import Summits.CriticalPhenomena.SAWScalingLimit.Theses.SAWLeftRightFKG
import Summits.CriticalPhenomena.SAWScalingLimit.Theses.SAWBrownianDomination
import Summits.CriticalPhenomena.SAWScalingLimit.Theorems.FKGToTraversalBound.Negative.DeepEndpointGap
import Summits.CriticalPhenomena.SAWScalingLimit.Theorems.TPToTraversalBound.Negative.TPToTraversalBoundLogic
import Summits.CriticalPhenomena.SAWScalingLimit.Theorems.TPToTraversalBound.Negative.TPToTraversalBoundDeepStart
import Literature.Probability.RandomPlanarGeometry.CrossingCondition

/-!
# Line `brownian-domination-closes-g2` — skeleton for crux `FKGToTraversalBound` (stmt-CriticalPhenomena-1878)

Crux (route `SAWLeftRightFKG`, rank 3):
`FKGToTraversalBound := LeftRightFKG → SAWTraversalBound` (`Iff.rfl`, Disproof §1 `iff_imp`), i.e.
left–right positive association (PA) of the critical square-lattice SAW should give the
Aizenman–Burchard hypothesis (H1) for the chordal critical SAW in every Dobrushin domain and every
endpoint approximation.  By Disproof F1 (`not_crux_iff`, `mono_hyp`, `of_traversalBound`) the crux is
monotone in its hypothesis and NO `_false_without_` certificate exists: a line may prove
`WithoutPA := SAWTraversalBound` outright.  THIS LINE DOES EXACTLY THAT — PA is idle (triage r1-2 (c));
its ε comes from harmonic measure (Brownian/random-walk domination), not from association.

Idea (card `Ideas/brownian-domination-closes-g2.md`; triage r1: pass/fail/pass/fail-with-survivor, all
three triagers agree on what survives): Kemppainen–Smirnov's Condition G2 never charges an empty
annulus (KS17 arXiv:1212.6215v3 Def. 2.2, p. 9: `A^u_τ = ∅` when `∂B(z₀,r) ∩ ∂U_τ = ∅`), so for a curve
with an EXACT domain Markov property every charged (unforced) crossing is a visit deep into a
dead-end fjord of the slit domain `Ω_δ ∖ past`; a Hölder-weak BROWNIAN DOMINATION inequality
`P_SAW[hit S | avoid F] ≤ C · P_RW-exc[hit S]^θ` then transfers G2 to a RANDOM-WALK statement, and the
random-walk side is the (weak) discrete Beurling estimate.  KS17 §3.2 (Prop. 3.5, Lemma 3.6) turns
G2 into the AB multiple-crossing bound = (H1) with a shell-dependent threshold.

Scope forced by the panel (Disproof F3 / repair R1; triage X1 = S1 = P1, with numbers): the seed
is the REPAIRED domination statement C′ of route `SAWBrownianDomination` (item stmt-11295 is
refuted-misstated AS TYPED by the two-corridor ring around a FLOATING obstacle, kit j002972; the
refuter's repair `UniformDominationBoundaryAttached` adds `u ∈ meshBoundary`, W2.lean on that item),
and G2 itself is FALSE for the x_c-SAW once the past floats (deep start; triage S1 table:
P(unforced crossing | past) = .905 … .996 for L = 2 … 12).  Hence stubs 3–4 are typed on the R1 class
(both lattice endpoints on `meshBoundary`), and the deep-endpoint fragment of (H1) — on which no
engine uniform in the past can work — is the separate, honestly open `stub_deepEndpointReduction`
(Disproof F3 "add a separate item 'deep-endpoint reduction'"; shared IOU of every line on this crux).

Stubs (5; `sorry` only there):
* `stub_domination` — SEED, conjecture-grade, HARDEST: boundary-attached Hölder-weak domination C′
  (= the repair of `SAWBrownianDomination.UniformDomination`; `dominationBdry_of_uniformDomination`
  records that the as-typed item implies it, so a proof there closes this stub).
* `stub_rwWeakBeurling` — theorem-grade (Kesten / Lawler–Limic weak Beurling): the killed simple
  random walk started at radius `≥ R` reaches `B̄(z₀, r)` before leaving `B(z₀, 2R)` with probability
  `≤ c₁ (r/R)^β` when a CONNECTED obstacle untouched by the allowed edges joins `B̄(z₀,r)` to `∁B(z₀,R)`.
* `stub_g2_of_domination` — C′ + weak Beurling ⇒ `G2SAW` (KS G2 at lattice prefixes, R1 class):
  exact DMP of `SAW.law`; an unforced component is a one-sided dead end whose walls (past ∪ anchor ∪
  exterior) form the connected obstacle; domination + dead-end Harnack at the mouth + Beurling.
* `stub_h1_of_g2` — `G2SAW` ⇒ (H1) on the R1 class: KS17 Prop. 3.5 / Lemma 3.6 index argument run
  in the Jordan domain itself, forced crossings of `∂D` absorbed into the shell threshold `k(x,ρ,R)`
  (template `fkInterface_traversalBound_of_annulusCrossing_le`).
* `stub_deepEndpointReduction` — (H1) on the R1 class ⇒ (H1) for all `IsEndpointApprox` (open).

`FKGToTraversalBound_of` concludes the crux BY NAME (PA discarded: `fun _ => …`).
-/

noncomputable section

open MeasureTheory Filter Topology Set Metric
open scoped NNReal ENNReal
open Literature.Probability.LatticeModels
open Literature.Probability.RandomPlanarGeometry
open Literature.Probability.RandomPlanarGeometry.SAW
open Summit.CriticalPhenomena.SAWScalingLimit.Theses.SAWLeftRightFKG

namespace Summit.CriticalPhenomena.SAWScalingLimit.Cruxes.FKGToTraversalBound.BrownianDominationClosesG2

/-! ## Statements of the line -/

/-- **Boundary-attached Hölder-weak Brownian domination** (the seed; = the refuter's repair C′
`UniformDominationBoundaryAttached` of `SAWBrownianDomination.UniformDomination`, stmt-11295): there
are `C` and `θ > 0` such that for every Jordan domain `J`, mesh `δ > 0`, lattice walk `η : u → v` of
`Ω_δ` STARTING ON THE LATTICE BOUNDARY (`u ∈ meshBoundary`; forbidden set `F := η.support`, so
`Ω_δ ∖ F` stays lattice-simply-connected — this excludes the two-corridor ring witness, kit j002972),
target `S ⊆ ℤ²` and sites `z, w`:
`law(z→w){avoid F ∧ hit S} · (Σ_{ω avoiding F} 4^{-|ω|})^θ ≤ C · law{avoid F} · (Σ_{ω avoiding F, hitting S} 4^{-|ω|})^θ`,
i.e. `P_SAW[hit S | avoid F] ≤ C · (P_RW-excursion in Ω_δ∖F [hit S])^θ`, cross-multiplied in `ℝ≥0∞`.
Used here ONLY with `J = D.carrier`, `η` = a SAW prefix from `a_δ ∈ meshBoundary` minus its last
step, `z` = tip, `w = b_δ`, `S` = the trap of an unforced annulus component. -/
def DominationBdry : Prop :=
  ∃ (C : ℝ≥0) (θ : ℝ), 0 < θ ∧ ∀ (J : JordanDomain) (δ : ℝ) (u v : Site 2)
    (η : (discreteDomainGraph J.carrier δ).Walk u v) (S : Set (Site 2)) (z w : Site 2),
    0 < δ → u ∈ meshBoundary J.carrier δ →
      law J.carrier δ z w
            {γ | (∀ x ∈ γ.walk.support, x ∉ η.support) ∧ ∃ x ∈ γ.walk.support, x ∈ S} *
          (∑' ω : (discreteDomainGraph J.carrier δ).Walk z w,
              Set.indicator {ω' | ∀ x ∈ ω'.support, x ∉ η.support}
                (fun ω' => (4 : ℝ≥0∞)⁻¹ ^ ω'.length) ω) ^ θ ≤
        (C : ℝ≥0∞) *
          law J.carrier δ z w {γ | ∀ x ∈ γ.walk.support, x ∉ η.support} *
            (∑' ω : (discreteDomainGraph J.carrier δ).Walk z w,
                Set.indicator {ω' | (∀ x ∈ ω'.support, x ∉ η.support) ∧ ∃ x ∈ ω'.support, x ∈ S}
                  (fun ω' => (4 : ℝ≥0∞)⁻¹ ^ ω'.length) ω) ^ θ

*How to complete this task:* Produce the whole listing once more, exactly.

*The completed task:*
import Summits.CriticalPhenomena.SAWScalingLimit.Theses.SAWLeftRightFKG
import Summits.CriticalPhenomena.SAWScalingLimit.Theses.SAWBrownianDomination
import Summits.CriticalPhenomena.SAWScalingLimit.Theorems.FKGToTraversalBound.Negative.DeepEndpointGap
import Summits.CriticalPhenomena.SAWScalingLimit.Theorems.TPToTraversalBound.Negative.TPToTraversalBoundLogic
import Summits.CriticalPhenomena.SAWScalingLimit.Theorems.TPToTraversalBound.Negative.TPToTraversalBoundDeepStart
import Literature.Probability.RandomPlanarGeometry.CrossingCondition

/-!
# Line `brownian-domination-closes-g2` — skeleton for crux `FKGToTraversalBound` (stmt-CriticalPhenomena-1878)

Crux (route `SAWLeftRightFKG`, rank 3):
`FKGToTraversalBound := LeftRightFKG → SAWTraversalBound` (`Iff.rfl`, Disproof §1 `iff_imp`), i.e.
left–right positive association (PA) of the critical square-lattice SAW should give the
Aizenman–Burchard hypothesis (H1) for the chordal critical SAW in every Dobrushin domain and every
endpoint approximation.  By Disproof F1 (`not_crux_iff`, `mono_hyp`, `of_traversalBound`) the crux is
monotone in its hypothesis and NO `_false_without_` certificate exists: a line may prove
`WithoutPA := SAWTraversalBound` outright.  THIS LINE DOES EXACTLY THAT — PA is idle (triage r1-2 (c));
its ε comes from harmonic measure (Brownian/random-walk domination), not from association.

Idea (card `Ideas/brownian-domination-closes-g2.md`; triage r1: pass/fail/pass/fail-with-survivor, all
three triagers agree on what survives): Kemppainen–Smirnov's Condition G2 never charges an empty
annulus (KS17 arXiv:1212.6215v3 Def. 2.2, p. 9: `A^u_τ = ∅` when `∂B(z₀,r) ∩ ∂U_τ = ∅`), so for a curve
with an EXACT domain Markov property every charged (unforced) crossing is a visit deep into a
dead-end fjord of the slit domain `Ω_δ ∖ past`; a Hölder-weak BROWNIAN DOMINATION inequality
`P_SAW[hit S | avoid F] ≤ C · P_RW-exc[hit S]^θ` then transfers G2 to a RANDOM-WALK statement, and the
random-walk side is the (weak) discrete Beurling estimate.  KS17 §3.2 (Prop. 3.5, Lemma 3.6) turns
G2 into the AB multiple-crossing bound = (H1) with a shell-dependent threshold.

Scope forced by the panel (Disproof F3 / repair R1; triage X1 = S1 = P1, with numbers): the seed
is the REPAIRED domination statement C′ of route `SAWBrownianDomination` (item stmt-11295 is
refuted-misstated AS TYPED by the two-corridor ring around a FLOATING obstacle, kit j002972; the
refuter's repair `UniformDominationBoundaryAttached` adds `u ∈ meshBoundary`, W2.lean on that item),
and G2 itself is FALSE for the x_c-SAW once the past floats (deep start; triage S1 table:
P(unforced crossing | past) = .905 … .996 for L = 2 … 12).  Hence stubs 3–4 are typed on the R1 class
(both lattice endpoints on `meshBoundary`), and the deep-endpoint fragment of (H1) — on which no
engine uniform in the past can work — is the separate, honestly open `stub_deepEndpointReduction`
(Disproof F3 "add a separate item 'deep-endpoint reduction'"; shared IOU of every line on this crux).

Stubs (5; `sorry` only there):
* `stub_domination` — SEED, conjecture-grade, HARDEST: boundary-attached Hölder-weak domination C′
  (= the repair of `SAWBrownianDomination.UniformDomination`; `dominationBdry_of_uniformDomination`
  records that the as-typed item implies it, so a proof there closes this stub).
* `stub_rwWeakBeurling` — theorem-grade (Kesten / Lawler–Limic weak Beurling): the killed simple
  random walk started at radius `≥ R` reaches `B̄(z₀, r)` before leaving `B(z₀, 2R)` with probability
  `≤ c₁ (r/R)^β` when a CONNECTED obstacle untouched by the allowed edges joins `B̄(z₀,r)` to `∁B(z₀,R)`.
* `stub_g2_of_domination` — C′ + weak Beurling ⇒ `G2SAW` (KS G2 at lattice prefixes, R1 class):
  exact DMP of `SAW.law`; an unforced component is a one-sided dead end whose walls (past ∪ anchor ∪
  exterior) form the connected obstacle; domination + dead-end Harnack at the mouth + Beurling.
* `stub_h1_of_g2` — `G2SAW` ⇒ (H1) on the R1 class: KS17 Prop. 3.5 / Lemma 3.6 index argument run
  in the Jordan domain itself, forced crossings of `∂D` absorbed into the shell threshold `k(x,ρ,R)`
  (template `fkInterface_traversalBound_of_annulusCrossing_le`).
* `stub_deepEndpointReduction` — (H1) on the R1 class ⇒ (H1) for all `IsEndpointApprox` (open).

`FKGToTraversalBound_of` concludes the crux BY NAME (PA discarded: `fun _ => …`).
-/

noncomputable section

open MeasureTheory Filter Topology Set Metric
open scoped NNReal ENNReal
open Literature.Probability.LatticeModels
open Literature.Probability.RandomPlanarGeometry
open Literature.Probability.RandomPlanarGeometry.SAW
open Summit.CriticalPhenomena.SAWScalingLimit.Theses.SAWLeftRightFKG

namespace Summit.CriticalPhenomena.SAWScalingLimit.Cruxes.FKGToTraversalBound.BrownianDominationClosesG2

/-! ## Statements of the line -/

/-- **Boundary-attached Hölder-weak Brownian domination** (the seed; = the refuter's repair C′
`UniformDominationBoundaryAttached` of `SAWBrownianDomination.UniformDomination`, stmt-11295): there
are `C` and `θ > 0` such that for every Jordan domain `J`, mesh `δ > 0`, lattice walk `η : u → v` of
`Ω_δ` STARTING ON THE LATTICE BOUNDARY (`u ∈ meshBoundary`; forbidden set `F := η.support`, so
`Ω_δ ∖ F` stays lattice-simply-connected — this excludes the two-corridor ring witness, kit j002972),
target `S ⊆ ℤ²` and sites `z, w`:
`law(z→w){avoid F ∧ hit S} · (Σ_{ω avoiding F} 4^{-|ω|})^θ ≤ C · law{avoid F} · (Σ_{ω avoiding F, hitting S} 4^{-|ω|})^θ`,
i.e. `P_SAW[hit S | avoid F] ≤ C · (P_RW-excursion in Ω_δ∖F [hit S])^θ`, cross-multiplied in `ℝ≥0∞`.
Used here ONLY with `J = D.carrier`, `η` = a SAW prefix from `a_δ ∈ meshBoundary` minus its last
step, `z` = tip, `w = b_δ`, `S` = the trap of an unforced annulus component. -/
def DominationBdry : Prop :=
  ∃ (C : ℝ≥0) (θ : ℝ), 0 < θ ∧ ∀ (J : JordanDomain) (δ : ℝ) (u v : Site 2)
    (η : (discreteDomainGraph J.carrier δ).Walk u v) (S : Set (Site 2)) (z w : Site 2),
    0 < δ → u ∈ meshBoundary J.carrier δ →
      law J.carrier δ z w
            {γ | (∀ x ∈ γ.walk.support, x ∉ η.support) ∧ ∃ x ∈ γ.walk.support, x ∈ S} *
          (∑' ω : (discreteDomainGraph J.carrier δ).Walk z w,
              Set.indicator {ω' | ∀ x ∈ ω'.support, x ∉ η.support}
                (fun ω' => (4 : ℝ≥0∞)⁻¹ ^ ω'.length) ω) ^ θ ≤
        (C : ℝ≥0∞) *
          law J.carrier δ z w {γ | ∀ x ∈ γ.walk.support, x ∉ η.support} *
            (∑' ω : (discreteDomainGraph J.carrier δ).Walk z w,
                Set.indicator {ω' | (∀ x ∈ ω'.support, x ∉ η.support) ∧ ∃ x ∈ ω'.support, x ∈ S}
                  (fun ω' => (4 : ℝ≥0∞)⁻¹ ^ ω'.length) ω) ^ θ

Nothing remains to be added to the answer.